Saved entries

***

import Summits.QuantumFields.BalabanUV.T4Continuum.Support.NE7SliceGreenTorus
import Literature.MathematicalPhysics.QuantumFieldTheory.Balaban1983to89.B5G115SupBound
import HarnessLib

/-!
# NE7BlockMeanZeroSup — A POINCARÉ LETTER IN SUP NORM ON THE BLOCKED TORUS: a function with vanishing block means (`Q′_k f = 0`) whose steps INSIDE
# blocks are at most `g` is bounded by `(d+1)(n−1)·g` everywhere

Cell `pub-balaban`, sub-cell t4, lineage `b2b-balaban-t4-ne7-p1`, gen 73 (CRUX PROVER NE7 #1).  Memo `t4/b2b-balaban-t4-ne7-p1-g73/REP-FLAT-ROAD-v2.md` §2 (s5): the
step gauge function of the sup induction is `framePot∘blockOf + n·λ₀` with B5's Landau function `λ₀` (`Q′_kλ₀ = 0`, `B5Value126.QsOp_lambda0`), and its SUP must be
small ABSOLUTELY for the nonabelian step to be perturbative; `λ₀`'s block means vanish and its in-block steps are the field `x̃ − x̃₂` (B1 `NE7LandauLinearSup`), so the
sup is a block diameter times that field.  THIS FILE is that elementary letter on lit-balaban's blocked torus `Tor (fine n M)` (`B5Block118.bpt`, `B5Blocks16.blockOf`):
`‖f(x)‖ = ‖f(x) − mean_{B(x)} f‖ ≤ max_{x′ ∈ B(x)} ‖f(x) − f(x′)‖ ≤ (Σ_ν |j_ν − j′_ν|)·g ≤ (d+1)(n−1)·g` along the coordinate staircase inside the block.
WHAT ([folklore]; 0 def, 0 sorry; dimension `d + 1`, `n ≥ 1` points per block side, any period vector `M`).  §1 `bpt_update_succ` (a unit step inside a block is a
torus unit step); §2 `norm_sub_le_coord` (one coordinate), `norm_sub_le_stair` (the staircase: `‖f(ny + j′) − f(ny + j)‖ ≤ (d+1)(n−1)·g`); §3
**`norm_le_of_blockMean_zero`**: `Q′_kf = 0` and in-block steps `≤ g` ⟹ `‖f‖_∞ ≤ (d+1)(n−1)·g`.
HONEST FRAMING (page 1): finite bookkeeping; nothing printed is asserted; REP♭ NOT proved; (APE) at the trivial flat datum conditional on it; NOT NE7; spine 0∕9;
finite T⁴ rung (B)+1 — NOT infinite volume, NOT mass gap, NOT BetaPertH, NOT Clay.  Continuum YM on T⁴ ⇐ BetaPertH ∧ nine spine estimates (0/9 proved); BetaPertH ⇐
(D1) ∧ (D4) ∧ CAP+tail; G-an2-4 gates asym, D1 and NE2/3/4.
-/

set_option autoImplicit false

open scoped BigOperators Matrix
open Finset

namespace Summit.QuantumFields.BalabanUV.T4Continuum.NE7BlockMeanZeroSup

open Literature.MathematicalPhysics.QuantumFieldTheory.Balaban1983to89
open B5Prop11Plancherel (Tor fine unitVec)
open B5Block118 (QsOp QsOp_mulVec bpt iota up)
open B5Blocks16 (blockOf blockOf_bpt)
open B5G115SupBound (exists_eq_bpt_blockOf)

noncomputable section

variable {d : ℕ} (n : ℕ) [NeZero n] (M : Fin (d + 1) → ℕ) [∀ μ, NeZero (M μ)]

/-! ## §1 A unit step inside a block -/

omit [NeZero n] [∀ μ, NeZero (M μ)] in
/-- raising the `ν`-offset by one inside the block is the torus unit step `+ e_ν`. [folklore] -/
theorem bpt_update_succ (y : Tor M) (j : Fin (d + 1) → Fin n) (ν : Fin (d + 1)) (h : (j ν : ℕ) + 1 < n) :
    bpt n M y (Function.update j ν ⟨(j ν : ℕ) + 1, h⟩) = bpt n M y j + unitVec (fine n M) ν := by
  funext μ
  simp only [bpt, iota, Pi.add_apply, unitVec]
  by_cases hμ : μ = ν
  · subst hμ
    rw [Function.update_self, Pi.single_eq_same]
    push_cast
    ring
  · rw [Function.update_of_ne hμ, Pi.single_eq_of_ne hμ, add_zero]

/-! ## §2 The staircase inside a block -/

omit [NeZero n] [∀ μ, NeZero (M μ)] in
/-- ONE COORDINATE: moving the `ν`-offset from `j_ν` to `j_ν + m` costs `m·g`. [folklore] -/
theorem norm_sub_le_coord (f : Tor (fine n M) → ℂ) {g : ℝ} (hg : 0 ≤ g)
    (hstep : ∀ (y : Tor M) (j : Fin (d + 1) → Fin n) (ν : Fin (d + 1)) (h : (j ν : ℕ) + 1 < n),
      ‖f (bpt n M y (Function.update j ν ⟨(j ν : ℕ) + 1, h⟩)) - f (bpt n M y j)‖ ≤ g)
    (y : Tor M) (j : Fin (d + 1) → Fin n) (ν : Fin (d + 1)) :
    ∀ (m : ℕ) (h : (j ν : ℕ) + m < n), ‖f (bpt n M y (Function.update j ν ⟨(j ν : ℕ) + m, h⟩)) - f (bpt n M y j)‖ ≤ (m : ℝ) * g
  | 0, h => by
      have : Function.update j ν ⟨(j ν : ℕ) + 0, h⟩ = j := by
        rw [show (⟨(j ν : ℕ) + 0, h⟩ : Fin n) = j ν from Fin.ext (by simp), Function.update_eq_self]
      rw [this, sub_self, norm_zero, Nat.cast_zero, zero_mul]
  | m + 1, h => by
      have h' : (j ν : ℕ) + m < n := by omega
      have ih := norm_sub_le_coord f hg hstep y j ν m h'
      set j₁ : Fin (d + 1) → Fin n := Function.update j ν ⟨(j ν : ℕ) + m, h'⟩ with hj₁
      have hj₁ν : (j₁ ν : ℕ) + 1 < n := by rw [hj₁, Function.update_self]; simpa [add_assoc] using h
      have hnext : Function.update j₁ ν ⟨(j₁ ν : ℕ) + 1, hj₁ν⟩ = Function.update j ν ⟨(j ν : ℕ) + (m + 1), h⟩ := by
        funext μ
        by_cases hμ : μ = ν
        · rw [hμ, Function.update_self, Function.update_self]
          exact Fin.ext (by simp [hj₁, add_assoc])
        · rw [Function.update_of_ne hμ, Function.update_of_ne hμ, hj₁, Function.update_of_ne hμ]
      have hs := hstep y j₁ ν hj₁ν
      rw [hnext] at hs
      calc _ ≤ ‖f (bpt n M y (Function.update j ν ⟨(j ν : ℕ) + (m + 1), h⟩)) - f (bpt n M y j₁)‖ + ‖f (bpt n M y j₁) - f (bpt n M y j)‖ := by
            rw [← sub_add_sub_cancel]; exact norm_add_le _ _
        _ ≤ g + (m : ℝ) * g := add_le_add hs ih
        _ = ((m + 1 : ℕ) : ℝ) * g := by push_cast; ring

omit [∀ μ, NeZero (M μ)] in
/-- ONE COORDINATE, either direction: offsets differing only at `ν` cost `(n−1)·g`. [folklore] -/
theorem norm_sub_le_coord' (f : Tor (fine n M) → ℂ) {g : ℝ} (hg : 0 ≤ g)
    (hstep : ∀ (y : Tor M) (j : Fin (d + 1) → Fin n) (ν : Fin (d + 1)) (h : (j ν : ℕ) + 1 < n),
      ‖f (bpt n M y (Function.update j ν ⟨(j ν : ℕ) + 1, h⟩)) - f (bpt n M y j)‖ ≤ g)
    (y : Tor M) (j : Fin (d + 1) → Fin n) (ν : Fin (d + 1)) (a : Fin n) :
    ‖f (bpt n M y (Function.update j ν a)) - f (bpt n M y j)‖ ≤ ((n : ℝ) - 1) * g := by
  have hn1 : ((n : ℝ) - 1) = ((n - 1 : ℕ) : ℝ) := by
    have : 1 ≤ n := Nat.one_le_iff_ne_zero.mpr (NeZero.ne n)
    push_cast [Nat.cast_sub this]; ring
  rcases le_total (j ν : ℕ) (a : ℕ) with hle | hle
  · -- going up from `j_ν` to `a`
    obtain ⟨m, hm⟩ : ∃ m : ℕ, (a : ℕ) = (j ν : ℕ) + m := ⟨a - j ν, by omega⟩
    have h : (j ν : ℕ) + m < n := by rw [← hm]; exact a.isLt
    have ha : a = ⟨(j ν : ℕ) + m, h⟩ := Fin.ext hm
    rw [ha]
    refine (norm_sub_le_coord n M f hg hstep y j ν m h).trans (mul_le_mul_of_nonneg_right ?_ hg)
    rw [hn1]; exact_mod_cast (by omega : m ≤ n - 1)
  · -- going up from `a` to `j_ν`, read backwards
    obtain ⟨m, hm⟩ : ∃ m : ℕ, (j ν : ℕ) = (a : ℕ) + m := ⟨j ν - a, by omega⟩
    set j' : Fin (d + 1) → Fin n := Function.update j ν a with hj'
    have hj'ν : (j' ν : ℕ) = a := by rw [hj', Function.update_self]
    have h : (j' ν : ℕ) + m < n := by rw [hj'ν, ← hm]; exact (j ν).isLt
    have hback : Function.update j' ν ⟨(j' ν : ℕ) + m, h⟩ = j := by
      funext μ
      by_cases hμ : μ = ν
      · rw [hμ, Function.update_self]
        exact Fin.ext (by simp [hj', hm])
      · rw [Function.update_of_ne hμ, hj', Function.update_of_ne hμ]
    have h1 := norm_sub_le_coord n M f hg hstep y j' ν m h
    rw [hback] at h1
    rw [norm_sub_rev]
    refine h1.trans (mul_le_mul_of_nonneg_right ?_ hg)
    rw [hn1]; exact_mod_cast (by omega : m ≤ n - 1)

omit [∀ μ, NeZero (M μ)] in
/-- THE STAIRCASE: any two points of the same block are within `(d+1)(n−1)·g` (change the coordinates below `s` one at a time). [folklore] -/
theorem norm_sub_le_stair (f : Tor (fine n M) → ℂ) {g : ℝ} (hg : 0 ≤ g)
    (hstep : ∀ (y : Tor M) (j : Fin (d + 1) → Fin n) (ν : Fin (d + 1)) (h : (j ν : ℕ) + 1 < n),
      ‖f (bpt n M y (Function.update j ν ⟨(j ν : ℕ) + 1, h⟩)) - f (bpt n M y j)‖ ≤ g)
    (y : Tor M) (j j' : Fin (d + 1) → Fin n) :
    ∀ s : ℕ, s ≤ d + 1 →
      ‖f (bpt n M y (fun ν => if (ν : ℕ) < s then j' ν else j ν)) - f (bpt n M y j)‖ ≤ (s : ℝ) * (((n : ℝ) - 1) * g)
  | 0, _ => by simp
  | s + 1, hs => by
      have ih := norm_sub_le_stair f hg hstep y j j' s (by omega)
      set J : Fin (d + 1) → Fin n := fun ν => if (ν : ℕ) < s then j' ν else j ν with hJ
      -- the next staircase point changes only the coordinate `s`
      have hnext : (fun ν : Fin (d + 1) => if (ν : ℕ) < s + 1 then j' ν else j ν) = Function.update J ⟨s, by omega⟩ (j' ⟨s, by omega⟩) := by
        funext ν
        by_cases hν : ν = ⟨s, by omega⟩
        · subst hν; simp
        · have hνs : (ν : ℕ) ≠ s := fun h => hν (Fin.ext h)
          rw [Function.update_of_ne hν, hJ]
          simp only
          by_cases hlt : (ν : ℕ) < s
          · rw [if_pos (by omega), if_pos hlt]
          · rw [if_neg (by omega), if_neg hlt]
      rw [hnext]
      calc _ ≤ ‖f (bpt n M y (Function.update J ⟨s, by omega⟩ (j' ⟨s, by omega⟩))) - f (bpt n M y J)‖ + ‖f (bpt n M y J) - f (bpt n M y j)‖ := by
            rw [← sub_add_sub_cancel]; exact norm_add_le _ _
        _ ≤ ((n : ℝ) - 1) * g + (s : ℝ) * (((n : ℝ) - 1) * g) := add_le_add (norm_sub_le_coord' n M f hg hstep y J _ _) ih
        _ = ((s + 1 : ℕ) : ℝ) * (((n : ℝ) - 1) * g) := by push_cast; ring

/-! ## §3 THE LETTER -/

/-- **SUP OF A BLOCK-MEAN-ZERO FUNCTION** (dimension `d + 1`, `n ≥ 1`): if `Q′_kf = 0` and every step inside a block changes `f` by at most `g ≥ 0`, then
`‖f(x)‖ ≤ (d+1)(n−1)·g` for every `x`. [folklore] -/
theorem norm_le_of_blockMean_zero (f : Tor (fine n M) → ℂ) (hQ : QsOp n M *ᵥ f = 0) {g : ℝ} (hg : 0 ≤ g)
    (hstep : ∀ (y : Tor M) (j : Fin (d + 1) → Fin n) (ν : Fin (d + 1)) (h : (j ν : ℕ) + 1 < n),
      ‖f (bpt n M y (Function.update j ν ⟨(j ν : ℕ) + 1, h⟩)) - f (bpt n M y j)‖ ≤ g)
    (x : Tor (fine n M)) : ‖f x‖ ≤ ((d + 1 : ℕ) : ℝ) * ((n : ℝ) - 1) * g := by
  obtain ⟨j, hx⟩ := exists_eq_bpt_blockOf n M x
  set y := blockOf n M x with hy
  have hnc : (n : ℂ) ≠ 0 := by exact_mod_cast NeZero.ne n
  -- the block mean vanishes: `Σ_{j′} f(ny + j′) = 0`
  have hsum : ∑ j' : Fin (d + 1) → Fin n, f (bpt n M y j') = 0 := by
    have h := congrFun hQ y
    rw [QsOp_mulVec, Pi.zero_apply, mul_eq_zero] at h
    rcases h with h | h
    · exact absurd h (by simp [hnc])
    · exact h
  -- `f(x)·n^{d+1} = Σ_{j′} (f(x) − f(ny + j′))`
  have hcard : (Fintype.card (Fin (d + 1) → Fin n) : ℂ) = (n : ℂ) ^ (d + 1) := by simp
  have hid : f x = ((n : ℂ) ^ (d + 1))⁻¹ * ∑ j' : Fin (d + 1) → Fin n, (f x - f (bpt n M y j')) := by
    rw [Finset.sum_sub_distrib, hsum, sub_zero, Finset.sum_const, Finset.card_univ, nsmul_eq_mul, hcard, ← mul_assoc,
      inv_mul_cancel₀ (pow_ne_zero _ hnc), one_mul]
  have hstair : ∀ j' : Fin (d + 1) → Fin n, ‖f x - f (bpt n M y j')‖ ≤ ((d + 1 : ℕ) : ℝ) * ((n : ℝ) - 1) * g := by
    intro j'
    have h := norm_sub_le_stair n M f hg hstep y j' j (d + 1) le_rfl
    have hfun : (fun ν : Fin (d + 1) => if (ν : ℕ) < d + 1 then j ν else j' ν) = j := funext fun ν => if_pos ν.isLt
    rw [hfun, ← hx] at h
    linarith
  rw [hid, norm_mul, norm_inv, norm_pow, Complex.norm_natCast]
  have hn0 : (0 : ℝ) < (n : ℝ) ^ (d + 1) := pow_pos (by exact_mod_cast Nat.pos_of_ne_zero (NeZero.ne n)) _
  rw [inv_mul_le_iff₀ hn0]
  calc ‖∑ j' : Fin (d + 1) → Fin n, (f x - f (bpt n M y j'))‖ ≤ ∑ j' : Fin (d + 1) → Fin n, ‖f x - f (bpt n M y j')‖ := norm_sum_le _ _
    _ ≤ ∑ _j' : Fin (d + 1) → Fin n, ((d + 1 : ℕ) : ℝ) * ((n : ℝ) - 1) * g := Finset.sum_le_sum fun j' _ => hstair j'
    _ = (n : ℝ) ^ (d + 1) * (((d + 1 : ℕ) : ℝ) * ((n : ℝ) - 1) * g) := by
        rw [Finset.sum_const, Finset.card_univ, nsmul_eq_mul]; simp

end

end Summit.QuantumFields.BalabanUV.T4Continuum.NE7BlockMeanZeroSup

***

THE PROBLEM =>
Set down precisely the lines above between the line holding "import HarnessLib" and the line holding "and in-block steps", inclusive, and nothing beyond them.

ANSWER SECTION =>
import HarnessLib

/-!
# NE7BlockMeanZeroSup — A POINCARÉ LETTER IN SUP NORM ON THE BLOCKED TORUS: a function with vanishing block means (`Q′_k f = 0`) whose steps INSIDE
# blocks are at most `g` is bounded by `(d+1)(n−1)·g` everywhere

Cell `pub-balaban`, sub-cell t4, lineage `b2b-balaban-t4-ne7-p1`, gen 73 (CRUX PROVER NE7 #1).  Memo `t4/b2b-balaban-t4-ne7-p1-g73/REP-FLAT-ROAD-v2.md` §2 (s5): the
step gauge function of the sup induction is `framePot∘blockOf + n·λ₀` with B5's Landau function `λ₀` (`Q′_kλ₀ = 0`, `B5Value126.QsOp_lambda0`), and its SUP must be
small ABSOLUTELY for the nonabelian step to be perturbative; `λ₀`'s block means vanish and its in-block steps are the field `x̃ − x̃₂` (B1 `NE7LandauLinearSup`), so the
sup is a block diameter times that field.  THIS FILE is that elementary letter on lit-balaban's blocked torus `Tor (fine n M)` (`B5Block118.bpt`, `B5Blocks16.blockOf`):
`‖f(x)‖ = ‖f(x) − mean_{B(x)} f‖ ≤ max_{x′ ∈ B(x)} ‖f(x) − f(x′)‖ ≤ (Σ_ν |j_ν − j′_ν|)·g ≤ (d+1)(n−1)·g` along the coordinate staircase inside the block.
WHAT ([folklore]; 0 def, 0 sorry; dimension `d + 1`, `n ≥ 1` points per block side, any period vector `M`).  §1 `bpt_update_succ` (a unit step inside a block is a
torus unit step); §2 `norm_sub_le_coord` (one coordinate), `norm_sub_le_stair` (the staircase: `‖f(ny + j′) − f(ny + j)‖ ≤ (d+1)(n−1)·g`); §3
**`norm_le_of_blockMean_zero`**: `Q′_kf = 0` and in-block steps `≤ g` ⟹ `‖f‖_∞ ≤ (d+1)(n−1)·g`.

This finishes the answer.